For if they are angry not with men but with the sins of men, if they hate and persecute not men but the vices of men, they are rightly angry; their zeal is good. But if they are angry not with sins but with men, if they hate not vices but men, they are angered wrongly; their zeal is bad.

Therefore, what was said to one person must be carefully considered and determined by all: ‘Doest thou well to be angry?’”

Verse 5

"Then Jonah went out of the city, and sat on the east side of the city, and there made him a booth, and sat under it in the shade, till he might see what would become of the city." — Jonah 4:5 (ASV)

So Jonah went out of the city - The form of the words implies (as in the English Version) that this took place after Jonah was convinced that God would spare Nineveh. Since there is no indication that he knew it by revelation, it was probably after the 40 days.

“The days now being past, after which it was time for the foretold events to be accomplished, and His anger still taking no effect, Jonah understood that God had pity on Nineveh. Still, he does not give up all hope. He thinks that a respite from the evil has been granted them for their willingness to repent, but that some effect of His displeasure would come, since the pains of their repentance had not equaled their offenses. So, thinking this to himself, apparently, he departs from the city and waits to see what will become of them.”

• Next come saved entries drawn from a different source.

import Summits.ABC.IUTFork.Joshi.ATS4LogDiffConductorTame
import Summits.ABC.IUTFork.Joshi.ATS4LogDiffConductorTauGalois
import Literature.NumberTheory.NumberFields.DedekindDifferentBoundGeneral
import HarnessLib

/-!
# Joshi, *Arithmetic Teichmüller Spaces IV* (arXiv:2403.10430v2) Thm. 4.6.1 (1), eq. (4.6.4): the typed `TauBounds`
# — PROVED for EVERY extension of number fields (the non-Galois upper bound `τ_{w|v} ≤ e_{w|v}·ord_v(e_{w|v})`)

Proof-only companion of `Joshi/ATS4LogDiffConductor.lean` (abc-iut cell; branch-C seat abc-iut-w6-d109 for branch E, rung
LADDER-ABC:A2.E; consumer files of abc-iut-E-t27: `ATS4LogDiffConductorTame.lean`, `…TauGalois.lean`, `…Decided.lean`).
**No side is taken** on [IUTchIII] Cor. 3.12, on Joshi's claims, or on Mochizuki's reports on them; the source is an unrefereed
arXiv preprint; the mathematics discharged here is classical (Dedekind–Hensel).

abc-iut-E-t27 proved the typed claim `LogDiffCond.TauBounds L M` ([J-IV] (4.6.4) p.47 l.20–24 «τ_{w|v} = 0 iff w|v is at worst
tamely ramified … τ_{w|v} ∈ [1, e_{w|v}·ord_v(e_{w|v})] if w|v is wildly ramified»; [Bombieri–Gubler 2006, B.2.12]) for GALOIS
`M/L` (`tauBounds_of_isGalois`) and left «the general (non-Galois) upper bound of B.2.12 / Hensel» as the typed hypothesis. That
bound is now the tree's `Literature.NumberTheory.NumberFields.multiplicity_differentIdeal_succ_le`
(`DedekindDifferentBoundGeneral.lean`: `ord_w 𝔡_{M/L} + 1 ≤ e_{w|v} + ord_w((e_{w|v}))` for EVERY `M/L`, proved globally through
the inertia fields of a Galois closure). Here:

* `tau_le` — `τ_{w|v} ≤ e_{w|v}·ord_v(e_{w|v})` at every prime `w` of every extension `M/L` (the tree bound + abc-iut-E-t27's
  extension law `ordIdeal_span_natCast_eq_mul`: `ord_w((n)·𝓞_M) = e_{w|v}·ord_v((n)·𝓞_L)`);
* **`tauBounds_holds : TauBounds L M`** — the typed hypothesis of `ATS4LogDiffConductor.lean` is a THEOREM for every `M/L`
  (with abc-iut-E-t27's `tau_eq_zero_iff_isTameAt`, `one_le_tau_of_not_isTameAt`).

Theorems only; standard axioms; no `sorry`, instance, notation or new `Prop` fact. [claim: Joshi2024ATS4, status: disputed]
(provenance of the typed item; nothing endorsed).
-/

noncomputable section

namespace Summit.ABC.IUTFork.Joshi.ATS4

namespace LogDiffCond

open NumberField IsDedekindDomain Ideal Module UniqueFactorizationMonoid
open Literature.NumberTheory.NumberFields (multiplicity_differentIdeal_succ_le)

variable (L M : Type*) [Field L] [NumberField L] [Field M] [NumberField M] [Algebra L M]

omit [NumberField L] in
/-- `e_{w|v}`: Mathlib `ramificationIdx'` over `w ∩ 𝓞_L` = `Ideal.ramificationIdx` over `𝓞_L` (private copy of abc-iut-E-t27's
`relRamIdx_eq`). [folklore] -/
private theorem relRamIdx_eq'' (w : HeightOneSpectrum (𝓞 M)) : relRamIdx L M w = w.asIdeal.ramificationIdx (𝓞 L) := by
  haveI := w.isPrime
  exact Ideal.ramificationIdx'_eq_ramificationIdx (w.asIdeal.under (𝓞 L)) w.asIdeal (w.under (𝓞 L)).ne_bot

/-- `ordIdeal` is Mathlib's `multiplicity` for a nonzero ideal (private copy of abc-iut-E-t27's `ordIdeal_eq_multiplicity`).
[folklore] -/
private theorem ordIdeal_eq_multiplicity'' (M : Type*) [Field M] [NumberField M] (w : HeightOneSpectrum (𝓞 M))
    {I : Ideal (𝓞 M)} (hI : I ≠ ⊥) : ordIdeal w I = multiplicity w.asIdeal I := by
  classical
  rw [ordIdeal, Ideal.count_associates_factors_eq hI w.isPrime w.ne_bot,
    UniqueFactorizationMonoid.multiplicity_eq_count_normalizedFactors w.irreducible hI, normalize_eq]

/-- **[J-IV] (4.6.4), upper bound — PROVED for every extension `M/L` of number fields**: `τ_{w|v} ≤ e_{w|v}·ord_v(e_{w|v})`
at every prime `w` of `M` (p.47 l.20–24; Dedekind–Hensel `ord_w 𝔡_{M/L} ≤ e − 1 + ord_w((e))`, the tree's
`multiplicity_differentIdeal_succ_le`, plus the extension law `ord_w((e)·𝓞_M) = e_{w|v}·ord_v((e)·𝓞_L)`).
[cite: BombieriGubler2006, Thm B.2.12] -/
theorem tau_le (w : HeightOneSpectrum (𝓞 M)) :
    tau L M w ≤ relRamIdx L M w * ordIdeal (w.under (𝓞 L)) (Ideal.span {((relRamIdx L M w : ℕ) : 𝓞 L)}) := by
  haveI := w.isMaximal
  have he0 : relRamIdx L M w ≠ 0 := by
    rw [relRamIdx_eq'']; exact (Ideal.ramificationIdx_pos w.asIdeal (𝓞 L)).ne'
  rw [← ordIdeal_span_natCast_eq_mul L M w he0]
  have h := multiplicity_differentIdeal_succ_le L M w.asIdeal
  have hspan : Ideal.span {((w.asIdeal.ramificationIdx (𝓞 L) : ℕ) : 𝓞 M)} ≠ ⊥ := by
    rw [Ne, Ideal.span_singleton_eq_bot, Nat.cast_eq_zero, ← relRamIdx_eq'']; exact he0
  have hD : differentIdeal (𝓞 L) (𝓞 M) ≠ ⊥ := differentIdeal_ne_bot
  rw [relRamIdx_eq'', ordIdeal_eq_multiplicity'' M w hspan, tau, relDiffExp, ordIdeal_eq_multiplicity'' M w hD,
    relRamIdx_eq'']
  omega

/-- **The typed `TauBounds` ((4.6.4): «τ = 0 iff tame; 1 ≤ τ ≤ e·ord_v(e) if wild») is a THEOREM for every extension of
number fields `M/L`** — abc-iut-E-t27's `tau_eq_zero_iff_isTameAt` and `one_le_tau_of_not_isTameAt` (Serre III §6 Prop. 13)
with `tau_le` (Dedekind–Hensel, general case). Supersedes `tauBounds_of_isGalois` (Galois hypothesis dropped).
[cite: BombieriGubler2006, Thm B.2.12] -/
theorem tauBounds_holds : TauBounds L M := fun w =>
  ⟨tau_eq_zero_iff_isTameAt L M w, fun hw => ⟨one_le_tau_of_not_isTameAt L M w hw, tau_le L M w⟩⟩

end LogDiffCond

end Summit.ABC.IUTFork.Joshi.ATS4

end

“He expected,” apparently, “that it would either fall by an earthquake or be burned with fire, like Sodom.”

“Jonah, in that he built himself a tabernacle and sat opposite Nineveh, awaiting what should happen to it, represented a different, prefiguring character.

For he prefigured the carnal people of Israel. For these too were sad at the salvation of the Ninevites, that is, the redemption and deliverance of the Gentiles. Therefore Christ came to call, not the righteous but sinners to repentance.

But the overshadowing gourd over his head symbolized the promises of the Old Testament, or those offices in which, as the apostle says, there was a shadow of good things to come, protecting them in the land of promise from temporal evils, all of which are now emptied and faded.

And now that people, having lost the temple at Jerusalem, the priesthood, and the sacrifice (all of which was a shadow of that which was to come) in its captive dispersion, is scorched by a vehement heat of tribulation, as Jonah was by the heat of the sun, and grieves greatly. Yet the salvation of the pagan and the penitent is considered more important than its grief and the shadow which it loved.”